Ama le differenze: non è una canzone pacifista degli anni ‘70,
Love Difference, ma l’installazione che
Michelangelo Pistoletto (Biella, 1933) ha allestito in piazza del Plebiscito e concepito in occasione della 50esima Biennale di Venezia, nel 2003.
In origine c’era un tavolo dalla superficie specchiante, circondato da cuscini e sedie dei Paesi mediterranei; adesso le silhouette slegate dall’Africa mediterranea ai contorni frastagliati di Croazia e Albania si materializzano nello spessore dell’alluminio arancione (60 cm circa) e della superficie riflettente del “
bassorilievo orizzontale” -stando alle parole di Pistoletto- insieme alle sedici scritte al neon che traducono il concetto di rispetto dei popoli e di coesione delle diverse culture nelle lingue dell’Europa unita, poste tra le colonne dell’emiciclo di San Francesco da Paola.
Una pangea culturale di tolleranza fra religioni, abitudini e tradizioni differenti desiderata dall’artista piemontese che, se appuntabile in quanto riarragiamento del lavoro precedente, si assimila però alla funzione di arte educatrice per tutti, visto che il pubblico e
in primis i bambini hanno iniziato a saltare tra Spagna e Marocco e a correre indisturbati dentro la foresta Nera già prima dell’inaugurazione.
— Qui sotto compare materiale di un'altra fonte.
/-- The path's spatial radius is bounded on `[0, t]` by some natural number exceeding any given
bound. [folklore] -/
theorem exists_nat_gt_spRad (hW : IsBrownianVec W P) (x₀ : Fin 4 → ℝ) (t : ℝ≥0) (ω : Ω) (b : ℝ) :
    ∃ R : ℕ, b < R ∧ ∀ s ≤ t, spRad (x₀ + W s ω) < R := by
  have hcont : Continuous fun s : ℝ≥0 ↦ spRad (x₀ + W s ω) :=
    continuous_spRad.comp (continuous_const.add (hW.continuous_path ω))
  obtain ⟨M, hM⟩ := (isCompact_Icc (a := (0 : ℝ≥0)) (b := t)).bddAbove_image hcont.continuousOn
  obtain ⟨R, hR⟩ := exists_nat_gt (max M b)
  refine ⟨R, (le_max_right _ _).trans_lt hR, fun s hs ↦ ?_⟩
  exact ((hM ⟨s, ⟨bot_le, hs⟩, rfl⟩).trans (le_max_left _ _)).trans_lt hR

/-- **`P(|w| reaches the level ε by time t) ≤ ε / |w₀|`** for `0 < ε < |w₀|` (Le Gall (7.4)
with `R → ∞`). [cite: Legall2016, Ch. 7 Prop. 7.16] -/
theorem measure_hitTime_inner_le_coe_le [IsProbabilityMeasure P] (hW : IsBrownianVec W P)
    {x₀ : Fin 4 → ℝ} {ε : ℝ} (hε : 0 < ε) (hεx : ε < spRad x₀) (t : ℝ≥0) :
    P {ω | hitTime x₀ W (innerSet ε) ω ≤ t} ≤ ENNReal.ofReal (ε / spRad x₀) := by
  set E : ℕ → Set Ω := fun R ↦
    {ω | hitTime x₀ W (innerSet ε) ω ≤ t ∧ ¬ hitTime x₀ W (outerSet R) ω ≤ t} with hE
  have hbound : ∀ R, P (E R) ≤ ENNReal.ofReal (ε / spRad x₀) := by
    intro R
    by_cases hR : spRad x₀ < R
    · exact hW.measure_hit_inner_le hε hεx hR t
    · -- the second condition fails at time `0`
      have : E R = ∅ := by
        ext ω
        simp only [hE, mem_setOf_eq, mem_empty_iff_false, iff_false, not_and, not_not]
        intro _
        have h0 : x₀ + W 0 ω ∈ outerSet R := by
          show (R : ℝ) ≤ spRad (x₀ + W 0 ω)
          rw [hW.apply_zero, add_zero]; exact not_lt.1 hR
        exact (hitTime_le_of_mem h0).trans (by exact_mod_cast bot_le)
      rw [this, measure_empty]
      exact bot_le
  have hsub : {ω | hitTime x₀ W (innerSet ε) ω ≤ t} ⊆ ⋃ R, E R := by
    intro ω hω
    obtain ⟨R, -, hR⟩ := hW.exists_nat_gt_spRad x₀ t ω 0
    refine mem_iUnion.2 ⟨R, hω, fun h ↦ ?_⟩
    obtain ⟨j, hj, hjmem⟩ := (hW.hitTime_le_coe_iff (isClosed_outerSet R)).1 h
    exact absurd hjmem (not_le.2 (hR j hj))
  have hmono : Monotone E := fun R R' hRR' ω hω ↦ ⟨hω.1, fun h ↦ hω.2
    ((hitTime_mono (fun v (hv : (R' : ℝ) ≤ spRad v) ↦ le_trans (by exact_mod_cast hRR') hv) ω).trans h)⟩
  calc P {ω | hitTime x₀ W (innerSet ε) ω ≤ t} ≤ P (⋃ R, E R) := measure_mono hsub
    _ = ⨆ R, P (E R) := hmono.measure_iUnion
    _ ≤ ENNReal.ofReal (ε / spRad x₀) := iSup_le hbound

/-- **`P(|w| ever reaches the level ε) ≤ ε / |w₀|`** for `0 < ε < |w₀|` (Le Gall (7.4) with
`R → ∞`, then `t → ∞`). [cite: Legall2016, Ch. 7 Prop. 7.16] -/
theorem measure_hitTime_inner_ne_top_le [IsProbabilityMeasure P] (hW : IsBrownianVec W P)
    {x₀ : Fin 4 → ℝ} {ε : ℝ} (hε : 0 < ε) (hεx : ε < spRad x₀) :
    P {ω | hitTime x₀ W (innerSet ε) ω ≠ ⊤} ≤ ENNReal.ofReal (ε / spRad x₀) := by
  have hsub : {ω | hitTime x₀ W (innerSet ε) ω ≠ ⊤} ⊆ ⋃ n : ℕ, {ω | hitTime x₀ W (innerSet ε) ω ≤ (n : ℝ≥0)} := by
    intro ω hω
    obtain ⟨T, hT⟩ := WithTop.ne_top_iff_exists.1 hω
    obtain ⟨n, hn⟩ := exists_nat_ge T
    refine mem_iUnion.2 ⟨n, ?_⟩
    show hitTime x₀ W (innerSet ε) ω ≤ (n : ℝ≥0)
    rw [← hT]; exact_mod_cast hn
  have hmono : Monotone fun n : ℕ ↦ {ω | hitTime x₀ W (innerSet ε) ω ≤ (n : ℝ≥0)} :=
    fun n n' hnn' ω (hω : hitTime x₀ W (innerSet ε) ω ≤ (n : ℝ≥0)) ↦ hω.trans (by exact_mod_cast hnn')
  calc P {ω | hitTime x₀ W (innerSet ε) ω ≠ ⊤}
      ≤ P (⋃ n : ℕ, {ω | hitTime x₀ W (innerSet ε) ω ≤ (n : ℝ≥0)}) := measure_mono hsub
    _ = ⨆ n : ℕ, P {ω | hitTime x₀ W (innerSet ε) ω ≤ (n : ℝ≥0)} := hmono.measure_iUnion
    _ ≤ ENNReal.ofReal (ε / spRad x₀) := iSup_le fun n ↦ hW.measure_hitTime_inner_le_coe_le hε hεx n

/-! ### The axis is polar -/

/-- **The axis `{w = 0}` is polar from a starting point off the axis** (Le Gall Prop. 7.16:
"`P_x(U_0 < ∞) = 0`", for the three-dimensional Brownian motion `w`).
[cite: Legall2016, Ch. 7 Prop. 7.16] -/
theorem measure_exists_spRad_eq_zero [IsProbabilityMeasure P] (hW : IsBrownianVec W P)
    {x₀ : Fin 4 → ℝ} (hx₀ : x₀ ∈ offAxis) :
    P {ω | ∃ s, spRad (x₀ + W s ω) = 0} = 0 := by
  have hr₀ : 0 < spRad x₀ := spRad_pos_of_mem hx₀
  -- the events `B n R = {∃ s ≤ n, |w_s| = 0} ∩ {∀ s ≤ n, |w_s| < R}` are null
  set B : ℕ → ℕ → Set Ω := fun n R ↦
    {ω | (∃ s ≤ (n : ℝ≥0), spRad (x₀ + W s ω) = 0) ∧ ∀ s ≤ (n : ℝ≥0), spRad (x₀ + W s ω) < R} with hB
  have hBnull : ∀ n R, P (B n R) = 0 := by
    intro n R
    by_cases hR : spRad x₀ < R
    · -- `B n R ⊆ {T_ε ≤ n, T_R > n}` for every small `ε`
      refine le_antisymm (ENNReal.le_of_forall_pos_le_add fun δ hδ _ ↦ ?_) bot_le
      rw [zero_add]
      set ε : ℝ := min (spRad x₀ / 2) (δ * spRad x₀) with hεdef
      have hε : 0 < ε := lt_min (by positivity) (by positivity)
      have hεx : ε < spRad x₀ := (min_le_left _ _).trans_lt (by linarith)
      have hεδ : ε / spRad x₀ ≤ δ := by
        rw [div_le_iff₀ hr₀]; exact min_le_right _ _
      calc P (B n R) ≤ P {ω | hitTime x₀ W (innerSet ε) ω ≤ (n : ℝ≥0) ∧
            ¬ hitTime x₀ W (outerSet R) ω ≤ (n : ℝ≥0)} := measure_mono fun ω hω ↦ ?_
        _ ≤ ENNReal.ofReal (ε / spRad x₀) := hW.measure_hit_inner_le hε hεx hR n
        _ ≤ (δ : ℝ≥0∞) := by
            rw [← ENNReal.ofReal_coe_nnreal]; exact ENNReal.ofReal_le_ofReal hεδ
      obtain ⟨⟨s, hs, hs0⟩, hlt⟩ := hω
      refine ⟨(hitTime_le_of_mem (show spRad (x₀ + W s ω) ≤ ε by rw [hs0]; exact hε.le)).trans
        (by exact_mod_cast hs), fun h ↦ ?_⟩
      obtain ⟨j, hj, hjmem⟩ := (hW.hitTime_le_coe_iff (isClosed_outerSet R)).1 h
      exact absurd hjmem (not_le.2 (hlt j hj))
    · have : B n R = ∅ := by
        ext ω
        simp only [hB, mem_setOf_eq, mem_empty_iff_false, iff_false, not_and]
        intro _ h
        have := h 0 bot_le
        rw [hW.apply_zero, add_zero] at this
        exact hR this
      rw [this, measure_empty]
  have hsub : {ω | ∃ s, spRad (x₀ + W s ω) = 0} ⊆ ⋃ n, ⋃ R, B n R := by
    rintro ω ⟨s, hs⟩
    obtain ⟨n, hn⟩ := exists_nat_ge s
    obtain ⟨R, -, hR⟩ := hW.exists_nat_gt_spRad x₀ (n : ℝ≥0) ω 0
    have hn' : s ≤ (n : ℝ≥0) := by exact_mod_cast hn
    exact mem_iUnion.2 ⟨n, mem_iUnion.2 ⟨R, ⟨s, hn', hs⟩, hR⟩⟩
  exact measure_mono_null hsub (measure_iUnion_null fun n ↦ measure_iUnion_null fun R ↦ hBnull n R)
import Summits.BirchSwinnertonDyer.BirchSwinnertonDyer.Theorems.CMKolyvaginAtInertTwoGenusDefectConsequencesAtTwo
import Summits.BirchSwinnertonDyer.BirchSwinnertonDyer.Theses.CMKolyvaginAtInertTwo
import HarnessLib

/-!
# Route `CMKolyvaginAtInertTwo`, item R0 `CMHeegnerTwoPrimitiveOfTrivialShaTwo` (stmt-BirchSwinnertonDyer-28176) —
# THE «Σ ≤ 1» RESTRICTION OF R0 IS LOSSLESS (modulo the route's four prints)

Seat `bsd-line-cmk2-p1` g23 (cell `bsd-print-cf2`), `--supports stmt-BirchSwinnertonDyer-28176` (helper; closes
nothing).  THEOREMS ONLY (no definition, no named fact, no `sorry`).  BSD is NOT proved by this.

The pen's pending «KC Σ-restriction» (HOME `cmk-rev20/KC-SIGMA-RESTRICT-g23.md`, turnkey
`Cruxes/CMExactDescentAtTwo/TURNKEY_route_edit_24648_onebit.lean`) restricts R0/R1/KC to Heegner fields of
one-bit genus defect `Σ_E(d_K) ≤ 1`.  For R0 (the trivial-Ш regime) nothing is lost: by g20's
`KolyvaginGenusTwo.two_pow_sum_defect_le_card_sha_two_baseChange_mul_two` (the count identity of g15, modulo
Gross–Zagier at every level, GZK, modularity, Milne any-model) every H₂ frame with `y_K` of infinite order has
`2^{Σ} ≤ #Ш(E_K)(2) · 2`; so `Ш(E_K)(2) = ⊥` forces `Σ ≤ 1`, i.e. R0's hypothesis is only ever met on one-bit
fields.  Hence

* `sum_defect_le_one_of_sha_two_eq_bot_of_printedInputs` — on H₂, `Ш(E_K)(2) = ⊥ ⇒ Σ_E(d_K) ≤ 1` (mod prints);
* `cmHeegnerTwoPrimitiveOfTrivialShaTwo_of_oneBit_of_printedInputs` — **(four prints) ∧ R0¹ ⟹ R0**, where R0¹ is
  the route decl `CMHeegnerTwoPrimitiveOfTrivialShaTwo` with «Σ ≤ 1 →» inserted after the Heegner hypothesis
  (text = the turnkey's `CMHeegnerTwoPrimitiveOfTrivialShaTwoOneBit`, spelled out as a hypothesis here because it
  is not a route decl yet); the converse restriction R0 ⟹ R0¹ is trivial.

References: [Milne1972ArithmeticAV] Thm. 1; [Kramer1981] Prop. 3; [GrossZagier1986] I (6.3); [GrossLMS1991] §2.
-/

set_option autoImplicit false
-- the Theorems namespace of this sub repeats the summit name by design (D-0017 nested layout)
set_option linter.dupNamespace false

noncomputable section

open scoped Classical

namespace Summit.BirchSwinnertonDyer.BirchSwinnertonDyer.Theorems.KolyvaginGenusTwo

open WeierstrassCurve NumberField
open Literature.NumberTheory.EllipticCurves Literature.NumberTheory.EllipticCurves.ModularForms
open Literature.NumberTheory.EllipticCurves.RingClassField
open Summit.BirchSwinnertonDyer.BirchSwinnertonDyer.Theses.CMKolyvaginAtInertTwo (CMHeegnerTwoPrimitiveOfTrivialShaTwo)

/-- **On H₂, a trivial `Ш(E_K)(2)` forces one-bit genus defect** (modulo the four prints): for `W` globally
minimal with CM, `2` inert in the CM field, `ρ̄_{E,2}` onto, `K` imaginary quadratic with odd `d_K` and the
Heegner hypothesis, and a frame with `y_K = P(1)` of infinite order, if `Ш(E_K)[2^∞] = ⊥` then
`Σ_{q ∣ d_K} ([(Δ/q) = −1] + 2·[(Δ/q) = 1 ∧ a_q even]) ≤ 1`.  From `2^{Σ} ≤ #Ш(E_K)(2)·2`.
[cite: Milne1972ArithmeticAV, Thm. 1] [cite: Kramer1981, Prop. 3] [cite: GrossZagier1986, I (6.3)] -/
theorem sum_defect_le_one_of_sha_two_eq_bot_of_printedInputs
    (hGZ : ∀ (N : ℕ) [NeZero N] (W : WeierstrassCurve ℚ) (K : Type) [Field K] [NumberField K], gross_zagier N W K)
    (hGZK : rank_eq_analyticRank_of_analyticRank_le_one) (hmod : hasEntireLFunction_rat)
    (hMilneC : Milne1972.bsdQuotient_baseChange_quadratic_anyModel)
    (W : WeierstrassCurve ℚ) [W.IsElliptic] [W.IsGloballyMinimal] [NeZero (W.conductorNorm ℤ)]
    (hCM : W.HasCM) (hin : Literature.NumberTheory.EllipticCurves.Rank1Residual.CMInert W 2)
    (hρ : W.HasSurjectiveModNGaloisRep 2) {K : Type} [Field K] [NumberField K] (hK : IsImaginaryQuadratic K)
    (hoddK : Odd (NumberField.discr K)) (hH : SatisfiesHeegnerHypothesis (W.conductorNorm ℤ) K)
    (Dt : ModularParametrizationData W (W.conductorNorm ℤ)) (β : ℤ) (ιK : K →+* ℂ) (d₁ : KolyvaginHeegnerData Dt β ιK 1)
    (hy : ¬ IsOfFinAddOrder d₁.derivedPoint)
    (hsha : AddCommGroup.primaryComponent (W.baseChange K).sha 2 = ⊥) :
    ∑ q ∈ (NumberField.discr K).natAbs.primeFactors,
        ((if jacobiSym W.Δ.num q = -1 then 1 else 0) +
          (if jacobiSym W.Δ.num q = 1 ∧ Even (W.frobeniusTrace q) then 2 else 0)) ≤ 1 := by
  have hle := two_pow_sum_defect_le_card_sha_two_baseChange_mul_two W hGZ hGZK hmod hMilneC hCM hin hρ hK hoddK hH
    Dt β ιK d₁ hy
  rw [hsha, AddSubgroup.card_bot, one_mul] at hle
  have h2 : (2 : ℕ) = 2 ^ 1 := (pow_one 2).symm
  rw [h2] at hle
  exact (Nat.pow_le_pow_iff_right (by norm_num)).mp hle

/-- **(four prints) ∧ R0¹ ⟹ R0: the «Σ ≤ 1» restriction of `CMHeegnerTwoPrimitiveOfTrivialShaTwo` loses
nothing.**  The hypothesis `hR0₁` is the route decl R0 (stmt-28176) VERBATIM with the one-bit clause «Σ ≤ 1 →»
inserted right after the Heegner hypothesis (the pen's proposed `CMHeegnerTwoPrimitiveOfTrivialShaTwoOneBit`);
the conclusion is R0 itself.  Proof: on a frame with `Ш(E_K)(2) = ⊥` the previous theorem supplies `Σ ≤ 1`,
so R0¹ applies.  Conditional on Gross–Zagier (all levels), GZK, modularity and Milne any-model (route items
24148, 19921, 19273, 24149); closes nothing by itself.
[cite: GrossLMS1991, §2 (2.2)–(2.4)] [cite: Milne1972ArithmeticAV, Thm. 1] [cite: Kramer1981, Prop. 3] -/
theorem cmHeegnerTwoPrimitiveOfTrivialShaTwo_of_oneBit_of_printedInputs
    (hGZ : ∀ (N : ℕ) [NeZero N] (W : WeierstrassCurve ℚ) (K : Type) [Field K] [NumberField K], gross_zagier N W K)
    (hGZK : rank_eq_analyticRank_of_analyticRank_le_one) (hmod : hasEntireLFunction_rat)
    (hMilneC : Milne1972.bsdQuotient_baseChange_quadratic_anyModel)
    (hR0₁ : ∀ (W : WeierstrassCurve ℚ) [W.IsElliptic] [W.IsGloballyMinimal] [NeZero (W.conductorNorm ℤ)], W.HasCM →
      Literature.NumberTheory.EllipticCurves.Rank1Residual.CMInert W 2 → W.HasSurjectiveModNGaloisRep (2 : ℤ) →
      W.analyticRank = 1 → Odd W.tamagawaProduct → ∀ (K : Type) [Field K] [NumberField K],
      Literature.NumberTheory.EllipticCurves.IsImaginaryQuadratic K → Odd (NumberField.discr K) → NumberField.discr K ≠ -3 →
      Literature.NumberTheory.EllipticCurves.SatisfiesHeegnerHypothesis (W.conductorNorm ℤ) K →
      (∑ q ∈ (NumberField.discr K).natAbs.primeFactors, ((if jacobiSym W.Δ.num q = -1 then 1 else 0) +
        (if jacobiSym W.Δ.num q = 1 ∧ Even (W.frobeniusTrace q) then 2 else 0)) ≤ 1) →
      ∀ (Dt : Literature.NumberTheory.EllipticCurves.ModularForms.ModularParametrizationData W (W.conductorNorm ℤ)),
      (∀ z ∈ Dt.L.lattice, ∃ w ∈ Literature.NumberTheory.EllipticCurves.ModularForms.periodLattice Dt.f, z = (Dt.c : ℂ) * w) →
      Odd Dt.c → ∀ (β : ℤ) (ι : K →+* ℂ) (d₁ : Literature.NumberTheory.EllipticCurves.KolyvaginHeegnerData Dt β ι 1),
      ¬ IsOfFinAddOrder d₁.derivedPoint → AddCommGroup.primaryComponent (W.baseChange K).sha 2 = ⊥ →
      ¬ ∃ Q : (W.baseChange (Literature.NumberTheory.EllipticCurves.ringClassField K ι 1)).toAffine.Point,
        (2 : ℤ) • Q = d₁.derivedPoint) :
    CMHeegnerTwoPrimitiveOfTrivialShaTwo := by
  intro W _ _ _ hCM hin hρ hr hT K _ _ hK hodd h3 hH Dt hDt hc β ι d₁ hy hsha
  exact hR0₁ W hCM hin hρ hr hT K hK hodd h3 hH
    (sum_defect_le_one_of_sha_two_eq_bot_of_printedInputs hGZ hGZK hmod hMilneC W hCM hin hρ hK hodd hH Dt β ι d₁ hy hsha)
    Dt hDt hc β ι d₁ hy hsha

end Summit.BirchSwinnertonDyer.BirchSwinnertonDyer.Theorems.KolyvaginGenusTwo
Una destinazione probabile per l’installazione “
a Villa Favorita a Ercolano”, anticipa Bassolino, presidente della Regione e della Fondazione Donnaregina, mentre il resto delle opere dal carattere ecumenico e pacifista si vede al Madre.
Un corridoio di specchi introduce al
Luogo di raccoglimento, sottotitolo
multiconfessionale e laico: un cubo di specchi con la facciata rivolta verso l’interno -pensato nel 1966- a cui oggi, idealmente, si collegano i simboli delle religioni del mondo. Essenzialità quasi ascetica e tanta luce per evidenziare la Tavole della Legge ebraica, il Cristo, il Fiore di loto buddista, un tappeto islamico per pregare verso La Mecca. E un altare vuoto,
open space per una religiosità laica o per sottolineare l’incapacità di generare nuove fedi che portino effettivamente la salvezza?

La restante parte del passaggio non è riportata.